North Korean state media on Tuesday described the visit of South Korean envoys as “satisfactory.” The dinner included discussions about “easing the acute military tensions on the Korean peninsula” and activating a range of dialogue channels and contacts. Media added that Kim seeks to “write a new history of national reunification.”
However, it is not yet clear if the key issue of North Korea’s willingness to discuss steps toward denuclearization was discussed. A further meeting between officials from North and South is expected today.
South Korean President Moon Jae-in’s National Security Director, Chung Eui-yong, is leading a ten-member delegation to Pyongyang. It is the first major South-to-North diplomatic deploymeny since the sister of Kim Jong-un, Kim Jo-yong, invited Moon to meet her brother during her visit to the South last month.
That invitation took place amid moves toward inter-Korean rapprochement at what Moon has dubbed “The Peace Olympics” – the 2018 Winter Olympic Games, which started on February 9 and will end with the closing of the Winter Paralympics on 18 March. Those moves included the dispatch, by Pyongyang, of the first-ever member of North Korea’s Kim clan to visit South Korea, and also of a senior general.
The Southern delegation had hoped to meet with Kim himself – but the meeting had not been guaranteed.

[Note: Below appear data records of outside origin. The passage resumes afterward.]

import Summits.QuantumFields.YangMills.Theorems.EquipartitionCriticalityEquipartitionPinsProbeTangentSteinPrelim
import HarnessLib

/-!
# Finite-`β` Stein identity, part 2: the abstract core estimate (crux `stmt-QuantumFields-8760`, line `Sketch`, STUB TS7)

The analytic heart of STUB TS7 `stub_steinFiniteBeta`, in abstract form (`core_defect`): on a compact
state space with a probability measure `μ` and a jointly continuous flow `T_t`, if the coordinates `Y_p^a`
have flow-derivative `√β(σ δ_{ab} dδ_p + err)` with `err² ≤ K W_p`, the "action" `Se` has flow-derivative
`D` with `|√β D − σ ∑_q dδ_q Y_q^b| ≤ K√β ∑_q W_q`, and the skew shift identity
`∫ Fn(L ∘ T_t) dμ = ∫ Fn(L) e^{−β(Se∘T_{−t} − Se)} dμ` holds for a bounded test function `Fn` with bounded
derivative, then the trigonometric Stein defect `|κ ∫ Fn'(L) − ∫ Fn(L) ℓ|` is at most
`∫ ∑ |h|(θ/2 + K W/(2θ)) + K√β ∫ ∑ W` for every `θ > 0`. Proof: differentiate the identity at `t = 0` under
the integral sign (STUB TS5 `stub_diffIdentity`; Lipschitz constants from the flow property and
compactness, measurability of the derivatives from `measurable_deriv_with_param`) and bound the two
remainders pointwise (AM–GM). Reference: S. Chatterjee, arXiv:1602.01222 §11 (Stein/Schwinger–Dyson
heuristics for lattice gauge theory). [arXiv160201222]
-/

noncomputable section

open MeasureTheory Filter Topology
open scoped Matrix Matrix.Norms.Frobenius
open Literature.Probability.LatticeModels Literature.MathematicalPhysics.QuantumLattice
open Literature.MathematicalPhysics.QuantumFieldTheory hiding ZdEdge IsLocalObservable IsInfiniteVolumeLimit

namespace Summit.QuantumFields.YangMills.Theorems.EquipartitionPinsProbe

namespace TangentSteinFiniteBeta

/-! ### The core estimate (abstract) -/

section Core

variable {X : Type} [TopologicalSpace X] [CompactSpace X] [MeasurableSpace X] [OpensMeasurableSpace X]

“I will certainly deliver President Moon’s firm resolve to achieve a denuclearization of the Korean Peninsula and genuine and permanent peace on the Korean Peninsula,” Chung said at a press conference before departure on Monday, according to agencies. He said he would try to find ways to restart direct dialogue between Pyongyang and Washington – a key Moon objective.

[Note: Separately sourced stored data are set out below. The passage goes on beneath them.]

import Literature.MathematicalPhysics.QuantumFieldTheory.Balaban1983to89.B6Prop26KLevelAssemblyV1
import Literature.MathematicalPhysics.QuantumFieldTheory.Balaban1983to89.B6Prop26LeftEntryKLevelV1

/-!
# `Balaban1983to89.B6Prop26PairKLevelAssemblyV1` — T. Bałaban, *Propagators and renormalization transformations for lattice gauge theories. II*,
# Commun. Math. Phys. **96** (1984) 223–250 [Balaban1984PropagatorsII], Prop. 2.6 p. 247 for the GENUINE `k`-level `G = Δ_a⁻¹` on the V1 torus —
# THE ASSEMBLY RUN ON THE «PAIR» SKELETON: (2.136)₁ AND the universal LEFT-FACTOR clause (the entries `|(∇GJ)(x)|`, `|(ΔGJ)(x)|` of (2.136)) at once

statement-level skeleton of published theorems with citation tags; proofs where landed; nothing here is a claim about the Yang–Mills mass gap

PDF held: `paper:balaban1984-cmp96-propagators-rt-ii` (journal page = PDF page + 222): p. 247 [PDF 25] ((2.133)–(2.136), (2.141), Prop. 2.6), p. 239 [PDF 17]
((2.89)–(2.94)), p. 238 [PDF 16] ((2.88)); re-read this generation on the text layer (`p0025.txt`, `p0017.txt`) and from the tree transcriptions in the
imported modules.

CITATION HEADER (lean-in-tree rule) — WHAT IS REPRODUCED.  Phase-2 file of the `lit-balaban` typed skeleton (HOME `run/shared/lean/pub/lit-balaban/`), seat
**p38 gen 30** (free target under protocol G.5-34(d), TAKING line HOME/STATUS.md 2026-08-23T13:2xZ, cc the B6 fold owner r03 and the consumer r05);
SKELETON rows **B6.Prop2.6** × B6.Eq2.134 × B6.Eq2.133 × B6.Eq2.91 × B6.Eq2.88 × B6.Eq2.36 × B6.Lem2.1 (cells; decls of record untouched).
THE PROOF SCRIPT IS r03's `…B6Prop26KLevelAssemblyV1.prop26_2136_kLevel_assembly_le` (r03 gen 21, v1.4) VERBATIM — same binders in the same order, same
constants (`σ₀ = ρ/2`, `A = 2·(Nbig·C_G)·K261…`, `M₁`), same discharge of every skeleton hypothesis by the same tree theorems (p38's
`inputs2134_kFam_torus_in`, r03's `hGin_cube`/`hEGin_cube`/`hNin_cube`/`hNout_cube`/`hPlin_cube`/`hPlout_cube`, p22's `hasMajorant_Dg_V1_TB`, the partition
binders, `hagree_cube`/`hinvl_cube`) — with ONE change: the two-family skeleton it feeds is p38's `…B6Prop26LeftEntryKLevelV1.prop26_pair_kLevel_skeleton₂'`
(whose hypotheses are those of r03's `prop26_2136_kLevel_skeleton₂'` verbatim), so that the conclusion is the PAIR:
* slot 1 — r03's (2.136)₁ majorant `A·(L^{j(y)}/c′)²·e^{−delta3 α (2σ)·d_T}` of `onFun G` (literally `prop26_2136_kLevel_assembly_le`'s conclusion), AND
* the LEFT-FACTOR CLAUSE — for every left factor `D`, constant `A′ ≥ 0` and weight `P′ ≥ 0`: if every cube's first leg `D·(h_□G_□h_□)` has the majorant
  `1_{□̃}(y)·A′P′(y)·e^{−σ d_T}`, then `D·(onFun G)` has the majorant `2(Nbig·A′)·K261(N₀, d+1, L, 1, ασ)·P′(y)·e^{−delta3 α (2σ)·d_T}` — print's
  *"reasoning in the same way as in the proof of Proposition 2.2"* for the columns `Lʲη` / `1` of the table in (2.136): the SAME walk (2.141) with the
  SAME (2.134)/(2.135) majorant of `R` (derived ONCE here), only the first leg changed.
WHY A COPY OF THE SCRIPT AND NOT A CALL: the (2.134)/(2.135) majorant of `R = Σ K_{□,□′}G_{□′}h_{□′}` and its smallness live INSIDE r03's proof (they are not
a theorem of the tree); the left-factor entries need exactly that majorant (`DG = DG₀ + (DG)R`).  Running the script once on the pair skeleton makes every
left-factor entry of (2.136) available WITHOUT further copies (this seat: `∇_ν`, file `B6Prop26GradKLevelV1`; later `Δ`).
IMPORTS BY NAME, restating nothing; THEOREM ONLY (no `def`, no `def … : Prop`, no new hypothesis); standard axioms.

HONEST SCOPE / DIVERGENCES.  As `prop26_2136_kLevel_assembly_le`: (1) the `□̃`-overlap count, `OutLoc (M_□h_□) □̃`, the line-1 coefficient sizes/supports
and the line-3 majorant at rate `2σ` stay DISPLAYED (their producers are in the tree / r03 g22's line-3 lane; the `_line3`-style discharge is done in the
consumer file `B6Prop26GradKLevelV1`); (2) `L ≥ 5`, `M_h = Lᵃ ≥ 8`, `R ≥ 2L²`, `P′_μ ≥ 5`, `k ≥ 2`, cubes placed, thresholds `M₁ ≤ L·M_h`,
`N₀ + 1 ≤ R·L·M_h`, the (2.59)-shape budget at rate `σ`; (3) constants on `d, L, b₀, b₁` (+ `α, N₀, Nbig, s₁, s₂, C_D, c_D` for `A, M₁`), uniform in
`k, M_h, m, K, c′`; the clause's constant is explicit.  (4) The per-cube left-factor legs are NOT discharged here (they are the clause's hypothesis).
Integer torus, lattice units; nothing on d = 4 specifically or the continuum; NOT summit progress.  Unit `lit-balaban-p38` (gen 30), 2026-08-23.
-/

open scoped BigOperators
open Finset

namespace Literature.MathematicalPhysics.QuantumFieldTheory.Balaban1983to89.B6Prop26PairKLevelAssemblyV1

open B4Reflection242 (boxDom)
open B6MultiLevelBoxOperator (N0)
open B6MultiLevelTorusOperator (TDomains)
open B6Cover236MultiLevelBlocks (cubes)
open B6Geom246MultiLevelBox (bset blkOf)
open B6Geom246MultiLevelTorus (geomT bondT)
open B8Ineq192MultiLevelTorus (geomTB geomTB_len geomTB_M geomTB_dist)
open B6RandomWalk (HasMajorant hasMajorant_mono delta3 BlockSupp)
open B6Prop26Gluing (mulOp mulOp_apply LocalMajorant OutLoc)
open B6Prop26ReachTransplant (localMajorant_smul_of_le)
open B6Ineq261LevelGap (K261 K261_nonneg)
open B6Eq291Generator (kFam)
open B6Ineq2133TwoScaleV1 (onFun)
open B6GlobalChartV1 (PV toBox domT blkV1)
open B6SectAOperatorsV1 (dE dsE dcE dcsE QE aE QsE RE BondIdx)
open B6SectAVectorModelV1 (GE)
open B6Partition118KLevelTorus (hT)
open B6Partition118KLevelTorusCentral (QT QbigT zetaT zetaT_nonneg zetaT_le_one not_mem_QbigT_of_zetaT_ne_one one_le_of_four_le)
open B6Partition118KLevelTorusBinders (sLipT sLipT_nonneg abs_hT_sub_le_distT gap_QT)
open B6Prop26KLevelSkeletonV1 (hB zB ST mem_ST pref pref_nonneg abs_hB_le_one blkV1_mem_QT_of_hB_ne_zero)
open B6Prop26KLevelSkeletonV2 (SbigT mem_SbigT hNov_SbigT_of_QbigT kFam_smul prop26_2136_kLevel_skeleton₂')
open B6InMajorantTransplant (InMajorant inMajorant_mono inMajorant_smul InMajorant.localMajorant)
open B6InDecayWindowV1 (OutMajorant outMajorant_mono outMajorant_smul)
open B6CubeWindowV1 (Placed Gl Ml Pl GlobalBand hagree_cube hinvl_cube band_of_global band_le one_le_of_eight_le four_le_of_five_le)
open B6CubeInDecayV1 (hGin_cube hEGin_cube hNin_cube hNout_cube hPlin_cube hPlout_cube)
open B6Eq292MemberTorusV1 (EC cfC c0C NC zC hdec_cube abs_zC_le)
open B6Ineq2134KFamKLevelTorusIn (inputs2134_kFam_torus_in)
open B6Dg288ChartV1 (hasMajorant_Dg_V1_TB)

open B6Prop26LeftEntryKLevelV1 (prop26_pair_kLevel_skeleton₂')
open B6Prop26Gluing (ind)
open B6Prop26KLevelAssemblyV1 (hasMajorant_smul mulOp_const_mul hdec_smul small_of_small_two final_const_le sq_mul_pref inv_sq_mul_pref_inv lenTB_pos distT_nonneg hasMajorant_TB hasMajorant_T_of_TB inMajorant_TB localMajorant_TB outMajorant_TB)

noncomputable section

variable {d ℓ : ℕ} {hd : 1 ≤ d + 1} {hL : Odd (ℓ + 1) ∧ 1 < ℓ + 1} {m K : ℕ} {Mh k R : ℕ} {P' : Fin (d + 1) → ℕ}

/-! ## §1  The pair assembly (r03's `prop26_2136_kLevel_assembly_le` script on the pair skeleton) -/

section Assembly

/-- monotonicity of the exponential in the rate. [folklore] -/
private theorem exp_le_exp_of_rate {ρ σ t : ℝ} (h : σ ≤ ρ) (ht : 0 ≤ t) : Real.exp (-(ρ * t)) ≤ Real.exp (-(σ * t)) :=
  Real.exp_le_exp.mpr (neg_le_neg (mul_le_mul_of_nonneg_right h ht))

Chung’s 10-member delegation includes National Intelligence Service chief Suh Hoon and Vice-Unification Minister Chun Hae-sung. After their two-day trip to the North, they will visit Washington DC to brief US officials.

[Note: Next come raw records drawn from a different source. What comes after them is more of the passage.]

import Summits.HodgeConjecture.HodgeConjecture.Theorems.F0P3cStCharTSHeisenbergAnnulusSlice      -- ★ B3 (F0P2-p06): `integral_annulus_heisZ_eq_zero_of_eigen_unit`, `integral_heisHaar_comp_entry`
import Summits.HodgeConjecture.HodgeConjecture.Theorems.F0P3cStCharTSLocalRingNormCompactness    -- ★ DICT (this seat): the B3 binders at `R = LocalRing L v` for `nrm = Π_w |·|_w` (brings FILE 1)
import Summits.HodgeConjecture.HodgeConjecture.Theorems.F0P3cStCharTSPrincipalSeriesUnitary       -- ★ «PS-UNITARY» `norm_apply_eq_one_of_apply_fixed_eq_one` (`|χ₁| = 1` when `χ₁|_{F×} = 1`)
import HarnessLib

/-!
# F0 · P3c · line LH6 «StCharTS» — «KEYS (3) SHELL VANISHING AT THE CM PLACE★»: for a continuous character `χ₁` of `E_v^×` trivial on `F_v^×` and non-trivial,
# `∫ 𝟙_{A/‖α‖² < nrm z ≤ A} · (nrm z)⁻¹ · χ₁(σ ẑ)⁻¹ d(μ_R ⊗ μ_{R⁻}) = 0` at a non-split `v` — ★ B3 of the road «KEYS3-ANALYTIC» docked on the ★ local-ring norm dictionary
# [Keys1984 §7 Thm. (1); Rogawski1990 §12.2 (3); TateThesis1967 §2.4]

Cell `pub/hodgecm-mathlib`, crux H413 = `stmt-HodgeConjecture-24833` (lane `--supports … --as helper`), route HCCMUnconditional; seat LH6-p04 (g10), twin of the
ROAD «KEYS3-ANALYTIC» holder F0P2-p06 (g21) (LEAD F0P3a-plan T15-03 (b)); piece D1 (the ANALYTIC end) of the docking B6b of MEMO `F0/P2/F0P2-p06/g21/MEMO-KEYS3-analytic-road.v3`,
taken by DEFAULT §0 2026-09-03T00:37Z.  THEOREMS ONLY (0 def ∕ 0 instance ∕ 0 notation ∕ 0 sorry); ★-only imports.

WHAT.  `R = LocalRing L v = ∏_{w′ ∣ v} L_{w′}`, `σ = conjLocal`, `v` NON-SPLIT (`hw`), `nrm b = Π_{w′} |b_{w′}|_{w′}` (inline), and a continuous `χ₁ : Rˣ →* ℂˣ` with `χ₁|_{(R⁺)ˣ} = 1`
(`htriv`, Keys' case (3)).  The integrand of the far-out cell function (★ B4 `exists_toFun_weylElt_mul_eq_smul_toFun_one`: `χ₁(σ b)⁻¹ · χ₂(−1) · ‖b‖⁻¹ · f(1)`) is, up to the constant
`χ₂(−1) f(1)`, `(nrm b)⁻¹ · h b` for the EXTENSION BY ZERO `h b := χ₁(σ b̂)⁻¹` (`b` a unit; `0` otherwise), written inline.
* §1 `h` has the four properties ★ B3 asks of it: `dite_chiInvConj_apply_units` (value on units), **`dite_chiInvConj_fixed_units_mul`** (`hhs`: invariance under `σ`-fixed units,
  from `htriv`), **`dite_chiInvConj_units_mul`** (`hb₀`: `h (b₀ b) = χ₁(σ b₀)⁻¹ • h b`), **`exists_units_chiInvConj_ne_one`** (`c = χ₁(σ b₀)⁻¹ ≠ 1` for some unit, from `χ₁ ≠ 1`),
  **`norm_dite_chiInvConj_le_one`** (`hhb` with `C = 1`: `|χ₁| = 1`, ★ `norm_apply_eq_one_of_apply_fixed_eq_one`), **`measurable_dite_chiInvConj`** (`hhm`: continuous on the open
  set of units — `R` is one local field — and constant off it).
* §2 **`integral_annulus_heisZ_dite_chiInvConj_eq_zero`**: for every additive Haar `μX` of `R`, regular additive Haar `μY` of `R⁻`, every unit `α` with `1 < ‖α‖_R`, every `A > 0`,
  `∫ p, 𝟙_{(A/‖α‖², A]}(nrm z) · ((nrm z)⁻¹ • h z) ∂(μX ⊗ μY) = 0`, `z = heisZ σ p.1 p.2` — ★ B3 `integral_annulus_heisZ_eq_zero_of_eigen_unit` with EVERY structural binder
  discharged by the ★ dictionary (`hnm hmul hone hnσ`, `δ` ★ `exists_conjLocal_skew_unit`, `hη hunit hunitp hposR hcpt hcptR`, `μp := addHaar` on `R⁺`) and the four `h`-binders by §1;
  **`integral_heisHaar_annulus_dite_chiInvConj_eq_zero`** — the same on `N = (cmBorelTriple L 3 v).N` against ★ `heisHaar` with `z = u₀₂` (★ `integral_heisHaar_comp_entry`).
WHY: this is the analytic end of the docking — with ★ B5 (annulus formula), ★ T2 (Jacobian) and ★ B4 (far-out integrand) it gives `Λ(g₀(m)) = 0` for every torus `m` with
`‖α‖ ≠ 1`, hence `hJf₀` for ★ B6a `secondEigenfunctional_of_one_vector`, hence `hSecond`, hence RUNG 0's outer input `hKeysRed3` by ★ `keysRedThree_of_secondEigenfunctional`.
HONEST LABEL: HC_CM is proved only modulo the 7 printed citations (2 remaining named inputs: hLiu418 = `stmt-HodgeConjecture-24832`, h413 = `stmt-HodgeConjecture-24833`) until
rung 0 closes; count-neutral helper (no node closes here).

## References
* [Keys1984] D. Keys, *Principal series representations of special unitary groups over local fields*, Compositio Math. 51 (1984), §7 Thm. (1) p. 126.
* [Rogawski1990] J. D. Rogawski, *Automorphic Representations of Unitary Groups in Three Variables*, Ann. of Math. Stud. 123 (1990), §12.2 (3) p. 174.
* [TateThesis1967] J. Tate, *Fourier analysis in number fields and Hecke's zeta-functions*, in Cassels–Fröhlich (1967), §2.4 (a non-trivial character integrates to zero).
-/

set_option autoImplicit false
-- the mandated namespace has the single-problem summit's repeated segment (`HodgeConjecture.HodgeConjecture`)
set_option linter.dupNamespace false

Last Thursday, Moon told US President Donald Trump in a telephone call that he was preparing to send an envoy to the North.
On Saturday, in Washington, Trump told reporters he knows North Korea wants to talk, but said the country would have to “de-nuke.” It is not clear whether Trump intended discussion of the issue to be a pre-condition of talks taking place or an end-goal. He added: “Let’s see what happens.”
While North Korea created good political vibes in South Korea last month by deploying athletes, an orchestra and cheerleaders during the Games, it remains to be seen whether the regime is willing even to discuss its nuclear programs, in which it has invested massive amounts of scarce capital and from which it has reaped increasing international isolation and UN Security Council sanctions.
In the first North-South meeting held prior to the Olympics, the North Korean delegation reacted angrily when the South Korean side raised the issue of denuclearization.
The Winter Olympics have offered a breathing space following sky-high peninsular tensions prompted last year by Pyongyang’s testing of an intercontinental ballistic with the capability to hit anywhere in the continental US, and by unusually strong words from Washington. Various signals have also indicated Washington may be preparing some kind of limited military strike on North Korea to attenuate its strategic nuclear capabilities.
South Korean-US military drills are expected to resume soon after the Winter Paralympics end – drills which Pyongyang customarily responds to with bellicose rhetoric, making spring the tensest time on the Korean calendar.
" the only country that instantly killed hundreds of thousands of innocent civilians ". Well George, yes, maybe not always instantly, including 9/11.
Good to see two neighbours getting closer to peace.
The USA is imposing sanctions on NK again, for using "chemical weapons" in Malaysia last year (murder of Kim’s brother).
No, the USA can not allow peace on the Korean peninsula.
Neighbours? Try relatives/families.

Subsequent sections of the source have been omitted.